[Start of section]

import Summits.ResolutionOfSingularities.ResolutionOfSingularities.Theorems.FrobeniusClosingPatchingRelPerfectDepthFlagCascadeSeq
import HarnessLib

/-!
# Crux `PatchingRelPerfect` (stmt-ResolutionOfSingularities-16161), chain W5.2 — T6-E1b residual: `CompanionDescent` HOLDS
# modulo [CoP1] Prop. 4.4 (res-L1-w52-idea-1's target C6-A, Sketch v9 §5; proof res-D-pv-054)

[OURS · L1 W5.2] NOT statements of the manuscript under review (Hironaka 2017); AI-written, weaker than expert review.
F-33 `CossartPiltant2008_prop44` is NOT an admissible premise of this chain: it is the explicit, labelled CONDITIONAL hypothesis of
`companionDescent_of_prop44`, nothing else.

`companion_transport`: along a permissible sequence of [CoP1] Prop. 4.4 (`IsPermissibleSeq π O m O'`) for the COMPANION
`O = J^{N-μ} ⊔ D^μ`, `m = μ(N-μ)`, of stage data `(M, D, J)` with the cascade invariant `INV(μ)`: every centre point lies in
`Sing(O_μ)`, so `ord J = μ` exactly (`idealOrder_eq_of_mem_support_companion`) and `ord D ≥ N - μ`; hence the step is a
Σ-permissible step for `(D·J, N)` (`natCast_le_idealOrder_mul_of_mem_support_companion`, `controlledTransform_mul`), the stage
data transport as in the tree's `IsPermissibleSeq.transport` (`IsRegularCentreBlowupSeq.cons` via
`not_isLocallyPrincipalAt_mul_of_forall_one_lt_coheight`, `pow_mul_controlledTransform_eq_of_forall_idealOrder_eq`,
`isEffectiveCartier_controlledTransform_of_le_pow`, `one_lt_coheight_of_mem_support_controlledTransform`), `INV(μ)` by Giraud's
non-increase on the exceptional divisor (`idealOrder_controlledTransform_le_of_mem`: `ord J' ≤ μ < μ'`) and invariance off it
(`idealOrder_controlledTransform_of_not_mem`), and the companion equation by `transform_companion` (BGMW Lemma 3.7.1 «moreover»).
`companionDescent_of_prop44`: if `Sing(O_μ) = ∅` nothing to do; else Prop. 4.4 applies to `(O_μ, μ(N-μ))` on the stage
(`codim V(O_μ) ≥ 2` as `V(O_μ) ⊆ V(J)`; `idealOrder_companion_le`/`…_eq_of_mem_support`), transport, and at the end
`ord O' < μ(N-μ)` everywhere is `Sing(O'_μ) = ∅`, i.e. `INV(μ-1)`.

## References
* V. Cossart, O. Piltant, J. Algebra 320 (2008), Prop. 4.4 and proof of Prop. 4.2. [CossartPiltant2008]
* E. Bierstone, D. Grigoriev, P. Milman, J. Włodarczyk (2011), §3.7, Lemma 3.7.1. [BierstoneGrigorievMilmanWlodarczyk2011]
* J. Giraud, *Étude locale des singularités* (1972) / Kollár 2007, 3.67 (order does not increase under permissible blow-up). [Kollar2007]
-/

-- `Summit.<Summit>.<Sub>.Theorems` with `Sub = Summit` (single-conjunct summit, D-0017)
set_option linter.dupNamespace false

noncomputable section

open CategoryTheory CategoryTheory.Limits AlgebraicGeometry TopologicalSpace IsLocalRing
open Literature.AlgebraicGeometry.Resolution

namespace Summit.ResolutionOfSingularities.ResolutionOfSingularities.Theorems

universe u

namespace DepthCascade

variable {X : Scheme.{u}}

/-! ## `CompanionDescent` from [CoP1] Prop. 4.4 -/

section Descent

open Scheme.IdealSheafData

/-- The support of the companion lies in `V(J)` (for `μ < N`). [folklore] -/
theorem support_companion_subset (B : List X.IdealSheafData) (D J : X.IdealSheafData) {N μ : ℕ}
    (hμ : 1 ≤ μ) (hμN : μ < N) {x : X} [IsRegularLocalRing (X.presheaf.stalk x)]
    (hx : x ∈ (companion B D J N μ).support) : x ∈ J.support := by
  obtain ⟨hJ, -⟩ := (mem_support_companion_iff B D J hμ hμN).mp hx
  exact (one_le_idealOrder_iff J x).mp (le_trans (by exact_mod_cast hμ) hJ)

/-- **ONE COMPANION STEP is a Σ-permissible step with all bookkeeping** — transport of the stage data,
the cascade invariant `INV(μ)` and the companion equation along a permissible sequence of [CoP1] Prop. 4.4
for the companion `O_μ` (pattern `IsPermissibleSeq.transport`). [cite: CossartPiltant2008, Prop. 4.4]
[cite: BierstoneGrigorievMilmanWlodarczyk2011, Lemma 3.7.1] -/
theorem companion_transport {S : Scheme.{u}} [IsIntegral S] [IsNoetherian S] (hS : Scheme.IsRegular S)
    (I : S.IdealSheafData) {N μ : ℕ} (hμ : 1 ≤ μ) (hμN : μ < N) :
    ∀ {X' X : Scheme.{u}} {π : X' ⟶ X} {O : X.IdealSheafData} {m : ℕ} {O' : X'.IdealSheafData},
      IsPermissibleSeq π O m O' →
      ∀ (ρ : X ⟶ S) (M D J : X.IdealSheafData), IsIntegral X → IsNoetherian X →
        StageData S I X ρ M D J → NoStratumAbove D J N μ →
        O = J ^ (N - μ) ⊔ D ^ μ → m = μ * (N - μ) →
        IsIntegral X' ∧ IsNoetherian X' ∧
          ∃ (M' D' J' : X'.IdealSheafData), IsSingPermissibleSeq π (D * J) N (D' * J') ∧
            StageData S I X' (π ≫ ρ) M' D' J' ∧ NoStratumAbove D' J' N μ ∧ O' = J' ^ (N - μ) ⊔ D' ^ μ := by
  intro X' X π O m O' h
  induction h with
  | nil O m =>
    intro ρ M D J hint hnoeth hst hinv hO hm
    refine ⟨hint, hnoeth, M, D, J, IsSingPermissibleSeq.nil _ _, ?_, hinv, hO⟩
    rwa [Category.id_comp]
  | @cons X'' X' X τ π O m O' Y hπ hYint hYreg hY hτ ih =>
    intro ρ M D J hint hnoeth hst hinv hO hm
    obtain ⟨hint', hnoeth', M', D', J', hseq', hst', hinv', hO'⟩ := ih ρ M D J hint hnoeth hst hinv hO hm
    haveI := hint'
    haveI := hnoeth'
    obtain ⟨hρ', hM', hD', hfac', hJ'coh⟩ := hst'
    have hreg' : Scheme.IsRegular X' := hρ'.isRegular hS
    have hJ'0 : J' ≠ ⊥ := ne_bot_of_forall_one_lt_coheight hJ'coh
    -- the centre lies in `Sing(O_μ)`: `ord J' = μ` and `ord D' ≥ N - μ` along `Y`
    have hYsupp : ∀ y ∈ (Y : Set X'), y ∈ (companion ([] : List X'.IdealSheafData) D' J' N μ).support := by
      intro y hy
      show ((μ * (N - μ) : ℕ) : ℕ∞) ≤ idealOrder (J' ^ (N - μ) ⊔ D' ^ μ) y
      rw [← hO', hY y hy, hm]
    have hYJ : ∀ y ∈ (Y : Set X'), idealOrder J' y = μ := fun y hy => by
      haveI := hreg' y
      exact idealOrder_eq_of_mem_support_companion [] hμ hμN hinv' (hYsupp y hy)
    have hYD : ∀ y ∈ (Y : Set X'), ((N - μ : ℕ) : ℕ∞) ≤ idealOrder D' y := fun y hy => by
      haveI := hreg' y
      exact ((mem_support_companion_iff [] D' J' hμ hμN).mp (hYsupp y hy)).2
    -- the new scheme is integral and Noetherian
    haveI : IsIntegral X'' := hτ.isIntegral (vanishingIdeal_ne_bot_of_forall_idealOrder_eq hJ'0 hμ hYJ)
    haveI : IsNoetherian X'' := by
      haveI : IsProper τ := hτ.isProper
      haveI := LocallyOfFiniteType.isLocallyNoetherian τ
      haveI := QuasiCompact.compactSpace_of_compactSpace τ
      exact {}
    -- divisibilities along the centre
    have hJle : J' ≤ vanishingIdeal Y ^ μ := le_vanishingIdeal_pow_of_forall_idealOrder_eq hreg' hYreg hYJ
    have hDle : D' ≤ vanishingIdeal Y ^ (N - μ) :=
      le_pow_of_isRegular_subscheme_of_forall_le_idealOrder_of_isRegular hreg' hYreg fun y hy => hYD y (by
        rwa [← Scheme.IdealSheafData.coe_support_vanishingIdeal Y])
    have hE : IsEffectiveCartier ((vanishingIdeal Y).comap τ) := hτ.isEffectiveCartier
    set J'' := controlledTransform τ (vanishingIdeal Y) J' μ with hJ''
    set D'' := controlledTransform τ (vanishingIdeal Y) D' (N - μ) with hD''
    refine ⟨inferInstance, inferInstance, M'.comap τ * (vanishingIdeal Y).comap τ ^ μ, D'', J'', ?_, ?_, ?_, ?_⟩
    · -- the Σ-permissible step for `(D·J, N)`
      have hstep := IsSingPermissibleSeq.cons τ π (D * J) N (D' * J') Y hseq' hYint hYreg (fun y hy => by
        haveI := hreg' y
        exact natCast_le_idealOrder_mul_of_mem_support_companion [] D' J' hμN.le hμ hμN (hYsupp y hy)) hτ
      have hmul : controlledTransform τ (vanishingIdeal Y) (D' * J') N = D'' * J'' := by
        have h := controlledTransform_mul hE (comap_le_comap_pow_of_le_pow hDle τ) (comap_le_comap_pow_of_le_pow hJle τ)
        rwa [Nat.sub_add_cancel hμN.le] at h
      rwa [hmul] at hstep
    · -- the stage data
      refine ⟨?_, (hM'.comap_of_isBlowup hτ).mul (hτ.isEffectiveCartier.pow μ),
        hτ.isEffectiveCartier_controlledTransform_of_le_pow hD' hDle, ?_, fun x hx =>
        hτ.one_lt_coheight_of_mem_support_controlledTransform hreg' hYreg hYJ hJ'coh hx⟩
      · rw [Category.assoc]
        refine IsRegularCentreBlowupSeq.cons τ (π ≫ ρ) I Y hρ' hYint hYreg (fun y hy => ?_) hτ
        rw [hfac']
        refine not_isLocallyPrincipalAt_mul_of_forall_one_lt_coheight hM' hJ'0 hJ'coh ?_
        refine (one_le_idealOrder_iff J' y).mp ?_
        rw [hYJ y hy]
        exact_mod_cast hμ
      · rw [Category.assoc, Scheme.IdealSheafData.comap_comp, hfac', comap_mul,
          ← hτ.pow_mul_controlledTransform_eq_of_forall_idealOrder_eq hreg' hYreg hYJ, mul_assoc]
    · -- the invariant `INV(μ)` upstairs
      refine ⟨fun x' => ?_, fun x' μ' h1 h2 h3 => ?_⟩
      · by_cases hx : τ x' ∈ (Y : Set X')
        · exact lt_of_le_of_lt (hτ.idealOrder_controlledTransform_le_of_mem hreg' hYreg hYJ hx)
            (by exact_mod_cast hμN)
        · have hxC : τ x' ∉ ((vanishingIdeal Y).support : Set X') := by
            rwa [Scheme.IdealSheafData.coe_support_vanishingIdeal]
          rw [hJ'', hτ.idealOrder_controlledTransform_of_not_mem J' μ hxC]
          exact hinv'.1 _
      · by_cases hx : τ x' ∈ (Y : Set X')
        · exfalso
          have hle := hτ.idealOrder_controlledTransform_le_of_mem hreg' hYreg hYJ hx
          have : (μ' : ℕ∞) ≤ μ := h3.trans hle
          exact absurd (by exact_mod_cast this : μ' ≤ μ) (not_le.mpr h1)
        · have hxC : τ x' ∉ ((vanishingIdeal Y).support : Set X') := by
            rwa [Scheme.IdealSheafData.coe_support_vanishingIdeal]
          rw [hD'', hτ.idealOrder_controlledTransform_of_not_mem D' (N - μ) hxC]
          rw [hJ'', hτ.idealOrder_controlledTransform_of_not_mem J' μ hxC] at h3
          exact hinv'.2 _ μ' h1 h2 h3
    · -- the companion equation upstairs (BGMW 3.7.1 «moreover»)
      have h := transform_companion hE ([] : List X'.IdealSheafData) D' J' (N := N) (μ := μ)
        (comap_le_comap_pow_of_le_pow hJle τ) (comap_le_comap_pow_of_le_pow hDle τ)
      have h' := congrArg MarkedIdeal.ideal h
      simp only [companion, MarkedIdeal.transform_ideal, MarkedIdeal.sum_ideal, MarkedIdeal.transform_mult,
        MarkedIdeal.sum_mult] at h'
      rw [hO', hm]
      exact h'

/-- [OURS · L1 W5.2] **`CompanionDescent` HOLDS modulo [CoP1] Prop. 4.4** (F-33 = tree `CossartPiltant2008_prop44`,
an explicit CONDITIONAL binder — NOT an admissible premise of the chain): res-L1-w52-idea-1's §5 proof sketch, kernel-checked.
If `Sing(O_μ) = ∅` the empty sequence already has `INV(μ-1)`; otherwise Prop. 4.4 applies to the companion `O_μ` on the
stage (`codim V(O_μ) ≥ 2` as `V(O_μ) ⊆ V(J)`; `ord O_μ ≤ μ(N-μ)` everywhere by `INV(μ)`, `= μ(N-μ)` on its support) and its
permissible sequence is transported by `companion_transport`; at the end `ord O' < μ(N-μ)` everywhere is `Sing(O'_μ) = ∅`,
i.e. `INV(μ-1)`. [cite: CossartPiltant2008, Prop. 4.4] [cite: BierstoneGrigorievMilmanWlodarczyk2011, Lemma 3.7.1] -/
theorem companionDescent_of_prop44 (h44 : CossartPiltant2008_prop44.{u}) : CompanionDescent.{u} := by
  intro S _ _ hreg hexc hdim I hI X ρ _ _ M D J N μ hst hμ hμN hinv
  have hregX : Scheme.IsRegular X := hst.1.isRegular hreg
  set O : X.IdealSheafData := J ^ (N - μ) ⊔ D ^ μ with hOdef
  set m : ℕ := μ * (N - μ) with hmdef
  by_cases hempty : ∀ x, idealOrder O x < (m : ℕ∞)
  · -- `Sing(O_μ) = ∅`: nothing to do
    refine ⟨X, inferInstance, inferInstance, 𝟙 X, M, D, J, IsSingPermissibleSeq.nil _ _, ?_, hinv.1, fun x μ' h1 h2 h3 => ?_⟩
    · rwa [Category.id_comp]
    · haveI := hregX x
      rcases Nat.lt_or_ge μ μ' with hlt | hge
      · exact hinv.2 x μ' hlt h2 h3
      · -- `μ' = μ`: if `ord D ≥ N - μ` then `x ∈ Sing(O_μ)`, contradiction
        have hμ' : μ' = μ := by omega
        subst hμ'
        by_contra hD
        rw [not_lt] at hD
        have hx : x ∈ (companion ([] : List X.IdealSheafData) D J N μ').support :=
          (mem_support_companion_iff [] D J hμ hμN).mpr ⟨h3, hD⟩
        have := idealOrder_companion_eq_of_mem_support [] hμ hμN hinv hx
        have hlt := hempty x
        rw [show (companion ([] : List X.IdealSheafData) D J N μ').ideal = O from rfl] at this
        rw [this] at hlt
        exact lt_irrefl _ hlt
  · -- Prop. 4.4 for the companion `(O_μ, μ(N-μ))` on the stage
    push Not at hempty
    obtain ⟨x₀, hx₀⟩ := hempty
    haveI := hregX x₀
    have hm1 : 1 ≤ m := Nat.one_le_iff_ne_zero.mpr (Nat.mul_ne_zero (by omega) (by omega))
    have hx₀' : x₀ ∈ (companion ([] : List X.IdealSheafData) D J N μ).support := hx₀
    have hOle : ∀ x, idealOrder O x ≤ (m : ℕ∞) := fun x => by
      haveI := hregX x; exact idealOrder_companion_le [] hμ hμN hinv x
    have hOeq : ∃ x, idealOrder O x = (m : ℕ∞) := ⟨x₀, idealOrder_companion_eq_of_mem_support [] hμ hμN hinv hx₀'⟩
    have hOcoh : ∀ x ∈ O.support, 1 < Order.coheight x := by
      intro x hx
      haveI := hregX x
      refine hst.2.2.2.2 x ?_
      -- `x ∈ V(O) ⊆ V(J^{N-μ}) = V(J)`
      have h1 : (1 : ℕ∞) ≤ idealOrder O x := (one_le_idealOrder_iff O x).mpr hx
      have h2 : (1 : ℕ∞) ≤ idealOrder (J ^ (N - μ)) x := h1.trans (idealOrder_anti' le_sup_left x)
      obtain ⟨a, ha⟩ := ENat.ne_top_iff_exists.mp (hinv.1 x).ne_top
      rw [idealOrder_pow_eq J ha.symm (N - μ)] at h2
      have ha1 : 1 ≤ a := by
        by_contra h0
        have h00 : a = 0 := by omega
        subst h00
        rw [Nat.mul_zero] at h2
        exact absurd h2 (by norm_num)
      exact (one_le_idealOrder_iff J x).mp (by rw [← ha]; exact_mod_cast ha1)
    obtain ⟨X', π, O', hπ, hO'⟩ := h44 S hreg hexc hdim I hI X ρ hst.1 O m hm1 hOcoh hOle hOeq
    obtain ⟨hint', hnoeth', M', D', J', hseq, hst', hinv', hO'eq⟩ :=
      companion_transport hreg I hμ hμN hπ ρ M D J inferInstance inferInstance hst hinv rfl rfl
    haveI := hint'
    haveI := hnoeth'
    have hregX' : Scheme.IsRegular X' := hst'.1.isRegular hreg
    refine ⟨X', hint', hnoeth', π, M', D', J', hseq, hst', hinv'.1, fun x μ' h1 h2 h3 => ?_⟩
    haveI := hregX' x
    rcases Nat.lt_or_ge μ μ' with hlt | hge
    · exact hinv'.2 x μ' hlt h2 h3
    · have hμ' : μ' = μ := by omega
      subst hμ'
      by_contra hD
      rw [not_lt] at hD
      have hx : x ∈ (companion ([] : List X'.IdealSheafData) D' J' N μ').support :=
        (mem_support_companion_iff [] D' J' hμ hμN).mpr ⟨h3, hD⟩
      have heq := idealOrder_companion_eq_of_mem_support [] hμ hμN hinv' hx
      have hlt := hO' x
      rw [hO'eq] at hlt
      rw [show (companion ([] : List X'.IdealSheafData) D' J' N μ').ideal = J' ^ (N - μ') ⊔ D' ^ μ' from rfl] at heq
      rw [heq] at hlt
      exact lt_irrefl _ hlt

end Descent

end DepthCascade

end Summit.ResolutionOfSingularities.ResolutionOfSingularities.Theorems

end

[End of section]

* What you should do:
From the listing above, pick out each line where the word "hOcoh" appears.

* Expected output:
    have hOcoh : ∀ x ∈ O.support, 1 < Order.coheight x := by
    obtain ⟨X', π, O', hπ, hO'⟩ := h44 S hreg hexc hdim I hI X ρ hst.1 O m hm1 hOcoh hOle hOeq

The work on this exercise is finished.